I could make available to anyone a *.csv (comma separated values) file
that contains about 440 spam messages. It has a total of
about 27000 lines and is 1.1 MB (400 KB compressed with zip).
This file would need to be complemented by a file of the same size,
or ideally even larger, than contain non-spam. I could not
distribute a non-spam file as most messages are company confidential.
Anyway each person would want to have their own non-spam file,
as I get messages about databases, XML, etc. and other people
would get other messages on other topics.
I want to pursue how to incorporate your code into an actual
solution. I have some theoretical questions, and some practical
ones.
* If there are only two categories (spam vs. non-spam)
is there some special algorithm that is appropriate?
* Actually a high fraction of the spam messages are in Spanish.
I copuld manually separate these out very quickly.
Would it help improve performance (i.e. better F1 score)
to have these in a separate category?
* An easy way to detect these Spanish messages is to look for
the Perl pattern / esta/i
But I am concerned that this strength of this predictor would
be "diluted" due to the many word forms.
* Probably the best way to detect spam is to look for a number
in the subject line, e.g., FREE Life Insurance Quotes 10077
However I suspect your code would treat all these numbers as
different words and so not notice the pattern. It seems desirable
to first transform the input in certain ways. I might want to
transform strings such as 19\d\d and 20\d\d to e.g. the dummy word
_date and then transform all other numbers with 4 or more digits
to e.g. _number. Then a verey string predictor of spam is
_number in the subject.
* Similarly I want to map punctuation to pseudo-words, e.g. any string
of more than one consecutive ! character would become _bang.

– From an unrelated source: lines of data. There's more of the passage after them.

/-- `liftToGamma1` is injective (it does not change the underlying function). [folklore] -/
theorem liftToGamma1_injective : Function.Injective (liftToGamma1 N k) := by
  intro f g h
  apply DFunLike.coe_injective
  rw [← coe_liftToGamma1_holds N k f, ← coe_liftToGamma1_holds N k g, h]

end Diamond

/-! ### The Main Lemma on `Γ₀(N)` (Atkin–Lehner 1970, Thm. 1) from Diamond–Shurman Thm. 5.7.1 -/

section MainLemma0

variable (N : ℕ) [NeZero N] (k : ℤ)

/-- The underlying function of a finite sum of cusp forms is the sum of the underlying functions
(Mathlib's `CuspForm.coeHom` is additive). [folklore] -/
lemma coe_cuspForm_finset_sum {Γ : Subgroup (GL (Fin 2) ℝ)} {k : ℤ} {ι : Type*} (s : Finset ι)
    (F : ι → CuspForm Γ k) : (⇑(∑ i ∈ s, F i) : ℍ → ℂ) = ∑ i ∈ s, ⇑(F i) :=
  map_sum (CuspForm.coeHom (Γ := Γ) (k := k)) F s

/-- **Core of the passage from `Γ₁(N)` to `Γ₀(N)`**: under the Main Lemma `atkinLehnerMainLemma1 N k`
(Diamond–Shurman Thm. 5.7.1), a cusp form `f ∈ S_k(Γ₀(N))` whose coefficients `a_n(f)`, `n ≥ 1`
prime to `N`, vanish is a linear combination `f = ∑_{p ∣ N} c_p · degeneracyMap0 (N/p) N p k G_p`
with `G_p ∈ S_k(Γ₀(N/p))`. Proof: by the Main Lemma `f = ∑_p p^{1-k} ι_p g_p` in `S_k(Γ₁(N))`
with `g_p ∈ S_k(Γ₁(N/p))`, `ι_p = degeneracyMap1 (N/p) N p k = [α_p]_k`; applying
`∑_{d ∈ (ℤ/N)ˣ} ⟨d⟩` (which multiplies `f` by `φ(N)`, `diamondOp_liftToGamma1`) and
`⟨d⟩ ι_p = ι_p ⟨d mod N/p⟩` (`diamondOp_degeneracyMap1`) replaces `g_p` by the `⟨·⟩`-invariant
form `∑_d ⟨d⟩ g_p`, which comes from `S_k(Γ₀(N/p))` (`exists_liftToGamma1_eq_of_forall_diamondOp_eq`;
Diamond–Shurman §5.2, p. 168 and §4.3, p. 119: `S_k(Γ₀(M)) = S_k(M, 𝟙)`). [cite: DiamondShurman2005, Thm. 5.7.1] -/
theorem exists_eq_sum_smul_degeneracyMap0_of_coeff_eq_zero (hML : atkinLehnerMainLemma1 N k)
    (f : CuspForm (Gamma0 N) k)
    (hf : ∀ n : ℕ, 0 < n → n.Coprime N → (qExpansion 1 ⇑f).coeff n = 0) :
    ∃ (G₀ : (p : N.primeFactors) → CuspForm (Gamma0 (N / (p : ℕ))) k) (c : N.primeFactors → ℂ),
      f = ∑ p : N.primeFactors, c p • degeneracyMap0 (N / (p : ℕ)) N (p : ℕ) k (G₀ p) := by
  classical
  set F := liftToGamma1 N k f with hF
  have hFcoe : (⇑F : ℍ → ℂ) = ⇑f := coe_liftToGamma1_holds N k f
  obtain ⟨g, hg⟩ := hML F (by rw [hFcoe]; exact hf)
  -- positivity / instances at the prime factors
  have hpos : ∀ p : N.primeFactors, 0 < (p : ℕ) := fun p ↦ Nat.pos_of_mem_primeFactors p.2
  have hpdvd : ∀ p : N.primeFactors, (p : ℕ) ∣ N := fun p ↦ Nat.dvd_of_mem_primeFactors p.2
  haveI hne : ∀ p : N.primeFactors, NeZero (p : ℕ) := fun p ↦ ⟨(hpos p).ne'⟩
  haveI hneM : ∀ p : N.primeFactors, NeZero (N / (p : ℕ)) := fun p ↦
    ⟨(Nat.div_pos (Nat.le_of_dvd (NeZero.pos N) (hpdvd p)) (hpos p)).ne'⟩
  have hMd : ∀ p : N.primeFactors, N / (p : ℕ) * (p : ℕ) ∣ N := fun p ↦ by
    rw [Nat.div_mul_cancel (hpdvd p)]
  have hMN : ∀ p : N.primeFactors, N / (p : ℕ) ∣ N := fun p ↦ Nat.div_dvd_of_dvd (hpdvd p)
  -- the bundled decomposition of `F`
  have hFsum : F = ∑ p : N.primeFactors,
      ((p : ℕ) : ℂ) ^ (1 - k) • degeneracyMap1 (N / (p : ℕ)) N (p : ℕ) k (g p) := by
    apply DFunLike.coe_injective
    rw [hg, coe_cuspForm_finset_sum]
    refine Finset.sum_congr rfl fun p _ ↦ ?_
    rw [CuspForm.IsGLPos.coe_smul, coe_degeneracyMap1_eq_slash _ N _ k (hMd p)]
  -- the `⟨·⟩`-averages of the `g p` come from `Γ₀(N/p)`
  have hGp : ∀ p : N.primeFactors, ∃ G₀ : CuspForm (Gamma0 (N / (p : ℕ))) k,
      liftToGamma1 (N / (p : ℕ)) k G₀ =
        ∑ u : (ZMod N)ˣ, diamondOp (N / (p : ℕ)) k (ZMod.castHom (hMN p) (ZMod (N / (p : ℕ))) u)
          (g p) := by
    intro p
    apply exists_liftToGamma1_eq_of_forall_diamondOp_eq
    intro e he
    obtain ⟨e', he'⟩ := ZMod.unitsMap_surjective (hMN p) he.unit
    have he'2 : (ZMod.castHom (hMN p) (ZMod (N / (p : ℕ))) (e' : ZMod N)) = e := by
      have := congrArg (fun x : (ZMod (N / (p : ℕ)))ˣ ↦ (x : ZMod (N / (p : ℕ)))) he'
      simpa [ZMod.unitsMap_def] using this
    rw [map_sum]
    refine Fintype.sum_equiv (Equiv.mulLeft e') _ _ fun u ↦ ?_
    have hu : IsUnit (ZMod.castHom (hMN p) (ZMod (N / (p : ℕ))) (u : ZMod N)) :=
      (Units.isUnit u).map _
    rw [← Module.End.mul_apply, ← diamondOp_mul_holds _ k he hu, ← he'2, ← map_mul, Equiv.coe_mulLeft,
      Units.val_mul]
  choose G₀ hG₀ using hGp
  -- apply `∑_u ⟨u⟩` to `F`
  have hsumF : ∑ u : (ZMod N)ˣ, diamondOp N k (u : ZMod N) F = (Fintype.card (ZMod N)ˣ : ℂ) • F := by
    simp only [hF, diamondOp_liftToGamma1, Finset.sum_const, Finset.card_univ, Nat.cast_smul_eq_nsmul]
  have hlift : liftToGamma1 N k ((Fintype.card (ZMod N)ˣ : ℂ) • f) =
      liftToGamma1 N k (∑ p : N.primeFactors,
        ((p : ℕ) : ℂ) ^ (1 - k) • degeneracyMap0 (N / (p : ℕ)) N (p : ℕ) k (G₀ p)) := by
    rw [map_smul, ← hsumF, hFsum]
    simp only [map_sum, map_smul]
    rw [Finset.sum_comm]
    refine Finset.sum_congr rfl fun p _ ↦ ?_
    rw [← Finset.smul_sum, ← degeneracyMap1_liftToGamma1 N k (hMd p), hG₀ p, map_sum]
    refine congrArg _ (Finset.sum_congr rfl fun u _ ↦ ?_)
    exact diamondOp_degeneracyMap1 N k (hMd p) (Units.isUnit u) (g p)
  have heq := liftToGamma1_injective N k hlift
  have hcard : (Fintype.card (ZMod N)ˣ : ℂ) ≠ 0 := Nat.cast_ne_zero.mpr Fintype.card_ne_zero
  refine ⟨G₀, fun p ↦ (Fintype.card (ZMod N)ˣ : ℂ)⁻¹ * ((p : ℕ) : ℂ) ^ (1 - k), ?_⟩
  simp_rw [mul_smul, ← Finset.smul_sum, ← heq, smul_smul, inv_mul_cancel₀ hcard, one_smul]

Some additional background: My company uses Microsoft
Outlook, which has a "rules wizard" with some limited ability
to route mail to different folders, based on who it is from, words
in the subject etc. I am currently using Outlook 98, but plan
to go to Outlook 2000 soon.
* I would like to get a list of the words most likely to be associated
with a category. Can I get this from your code? How?
E.g. for the spam category I expect to find Britney, free, etc.
This is very important because Outlook rules can move mail based
on words. I would be willing to move any email containing
"Britney" to a spam_probably folder.
* Does Outlook 2000 add much in the way of what the rules
pay attention to?
* Ideally I could set up my mail system to make a call to
some external program, and it would return a category.
Is this possible to do in the Outlook client,
or in the Exchange server?
* Can Outlook filter messages based on the domain of the sender.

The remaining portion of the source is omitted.